Hacker News new | ask | show | jobs
by chongli 898 days ago
You mean an LLM-based adventure game? There’s AI Dungeon [1]. Or do you mean a more sophisticated conventional parser with a hand-crafted adventure? That I’m not aware of.

From what I know about adventure games with parsers, they’re essentially just a big finite state machine with descriptions for each state and a hard-coded list of commands that trigger state transitions. There may be additional commands that print a whimsical or humorous response but otherwise leave the player in exactly the same state. There’s also usually a default response for when the input can’t be parsed into a valid command.

The AI Dungeon approach, as far as I’m aware, isn’t really a game with rules and a reachable end condition. It’s just an LLM trained on fantasy role-playing description so it can produce a lot of stuff in response to any prompt. What it lacks, as far as I’m aware, is the underlying state machine.

[1] https://play.aidungeon.com/

1 comments

The latter. As you say, adventure games are basically state machines as I understand it. (I know a bunch of the Infocom folks but never dug into the technical details.)

I guess I don’t have a clear idea of exactly what I’m asking for aside from a general feeling that you could create more natural feeling interactions with today’s technologies. But I’m not sure what that would look like. I should chat with one of my Infocom friends one of these days.

I think it would just take a ton of work. If you’re not willing to make the leap to AI (and non-determinism) then conventional technology doesn’t have much to offer for NLP (which is what the task ultimately boils down to).

The trouble with trying to build a deterministic, logic-based NLP for interacting in a game world is essentially a special case of the frame problem [1] in AI.

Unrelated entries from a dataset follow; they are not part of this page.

/-!
# bsd.S34 (Smith, arXiv:2503.17619): density bookkeeping for `smith_selmerCorank_density`

`Literature.NumberTheory.EllipticCurves.smith_selmerCorank_density W` (file `BSDSelmer`, bsd.S34)
transcribes A. Smith, *The Birch and Swinnerton-Dyer conjecture implies Goldfeld's conjecture*,
arXiv:2503.17619 (2025), **Theorem 1.1**: for every elliptic curve `E/ℚ` the `2^∞`-Selmer corank
of the quadratic twist `E^d` is `0` for density `1/2` of the twists, `1` for density `1/2`, and any
fixed `r ≥ 2` for density `0`. The Lean statement is the conjunction of these three clauses for the
natural density `twistDensity` over squarefree `d` ordered by `|d|`.

This file does **not** discharge the fact: the printed proof (op. cit., §§2–6, resting on Smith,
arXiv:2207.05674 and arXiv:2207.05143, for curves without a balanced isogeny, and on the isogeny
trick Prop. 1.18, the modified higher-Selmer machinery Thm. 2.4 and the moment method of §§4–5 for
the balanced cases) is a theory of its own, none of which is in Mathlib or in this tree. What is
recorded here, next to the monotonicity/additivity lemmas `twistDensity_one_mono`,
`twistDensity_or_of_disjoint` of `BSDSelmerSmithProofs` (which reduce Cor. 1.3 to Thm. 1.1), is
the remaining elementary bookkeeping of natural densities over squarefree integers that the
statement of Thm. 1.1 is built from, all proved:

* `twistDensity_congr`, `twistDensity_unique`, `twistDensity.nonneg`, `twistDensity.le_one`,
  `twistDensity_true`, `twistDensity_one_of_forall`, `twistDensity_zero_of_forall_not` —
  densities only see squarefree `d`, are well-defined numbers in `[0, 1]`, and the whole family
  has density `1`;
* `twistDensity.compl`, `twistDensity.add`, `twistDensity.mono_zero`,
  `twistDensity_zero_of_disjoint` — complements, disjoint unions (disjointness required on
  squarefree `d` only), subsets of null sets, and: two disjoint sets of densities `δ₀ + δ₁ = 1`
  leave density `0` for anything disjoint from both;
* `smith_selmerCorank_density_iff` — consequently the third clause of
  `smith_selmerCorank_density` (each corank `r ≥ 2` has density `0`) is a formal consequence of
  the first two (coranks `0` and `1` each have density `1/2`), exactly as in the source, where the
  case `r ≥ 2` of Thm. 1.1 is the complement of the cases `r = 0, 1`;
* `not_smith_selmerCorank_density_cusp` — a scope remark: the declared constant
  `smith_selmerCorank_density : WeierstrassCurve ℚ → Prop` carries no ellipticity binder (the
  section's `[W.IsElliptic]` is unused in the body and therefore omitted by Lean), and the
  predicate fails for the cuspidal cubic `y² = x³`; the faithful closed reading of Smith's
  theorem is `∀ (W : WeierstrassCurve ℚ) [W.IsElliptic], smith_selmerCorank_density W`;
* `smith_selmerCorank_density_iff_le_one_and_even` — **the two inputs of Thm. 1.1 separated**:
  the fact is equivalent to the conjunction of (a) "`r_{2^∞}(E^d) ≤ 1` for `100 %` of the
  twists" (the part of Thm. 1.1 that rests on Smith's higher `2^k`-Selmer theory,
  arXiv:2207.05674 / arXiv:2207.05143 and §§2–6 of the paper) and (b) "`r_{2^∞}(E^d)` is even for
  `50 %` of the twists" (parity equidistribution); `twistDensity.and_one`,
  `twistDensity_even_selmerCorankTwoInfty_of`, `smith_selmerCorank_density_of_le_one_of_even`
  are the two directions;
* `smith_selmerCorank_density_iff_le_one_and_rootNumber` — for an elliptic `W`, given the
  `2`-parity theorem `(-1)^{r_{2^∞}(E')} = w(E')` for all elliptic `E'/ℚ` (display (1.2) of the
  paper, "[Monsky96]"; the bsd.S19 fact `p_parity E' 2`), input (b) becomes the statement that
  the root number `w(E^d)` is `+1` for `50 %` of the squarefree `d`, i.e. root-number
  equidistribution in the quadratic twist family, both signs of `d` counted
  (`twistDensity_even_selmerCorankTwoInfty_iff_rootNumber`); the variant
  `…_of_exists_isNewformOf` takes `2`-parity from Monsky's congruence and the Modularity Theorem
  as in `BSDSelmerSmithProofs`. In particular Thm. 1.1 and `2`-parity imply root-number
  equidistribution in the quadratic twist family (`twistDensity_rootNumber_quadraticTwist_of`);
* `smith_analyticRank_density_of_BSDRankFormula` — **Cor. 1.2 deduced as printed** ("if the BSD
  conjecture is true in the quadratic twist family of `E`, then Goldfeld's conjecture holds for
  `E`"): from Thm. 1.1 for `W`, the rank part of BSD for every twist `E^d`
  (`WeierstrassCurve.BSDRankFormula`) and display (1.2) in Monsky's form
  (`monsky_selmerCorank_two_mod_two_eq`), the analytic rank of `E^d` is `0` resp. `1` for density
  `1/2` each and `r ≥ 2` for density `0` (Goldfeld's conjecture for `E`, in the `twistDensity`
  convention); the pointwise step is
  `analyticRank_quadraticTwist_eq_selmerCorankTwoInfty_of_le_one` and the transfer along the
  density-`1` set is `twistDensity_congr_of_one`.

Only theorems are added; no definition and no statement of `BSDSelmer` is changed.

## References

* [arXiv250317619] A. Smith, *The Birch and Swinnerton-Dyer conjecture implies Goldfeld's
  conjecture*, arXiv:2503.17619 (2025): Thm. 1.1, displays (1.1)–(1.2), Cor. 1.2 (with its
  proof), Cor. 1.3, §1.2 (Prop. 1.18), §1.3 (outline).
* [Gold79] D. Goldfeld, *Conjectures on elliptic curves over quadratic fields*, Number theory,
  Carbondale 1979, LNM 751, Springer (1979), 108–118 (Smith's reference for the conjecture).
* [DokchitserDokchitserAnnals2010] T. Dokchitser, V. Dokchitser, *On the Birch–Swinnerton-Dyer
  quotients modulo squares*, Ann. of Math. 172 (2010), Thm. 1.4 (case `p = 2`: Monsky 1996).
* [Monsky1996] P. Monsky, *Generalizing the Birch–Stephens theorem. I. Modular curves*, Math. Z.
  221 (1996), 415–420.
* [BCDTJAMS2001] C. Breuil, B. Conrad, F. Diamond, R. Taylor, J. Amer. Math. Soc. 14 (2001), Thm. A.
-/

noncomputable section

[1] https://en.wikipedia.org/wiki/Frame_problem

I'm guessing it would be like a fever dream to let an LLM be the dungeon master in isolation. Things would change after the fact in weird ways, especially when the context grows too large.

But what about coupling an LLM with a physics simulator and a 3D world model?

You still interact with the LLM in a text interface, but hidden conversations take place with the simulator where the LLM can interrogate the current state of the 3D world simulator to describe it to the player. You could even do this using GPT4-Vision to interpret rendered images. When the player performs an action, it is translated into "physical" actions into the 3D world simulator which updates its state.

It feels like someone should have done this already?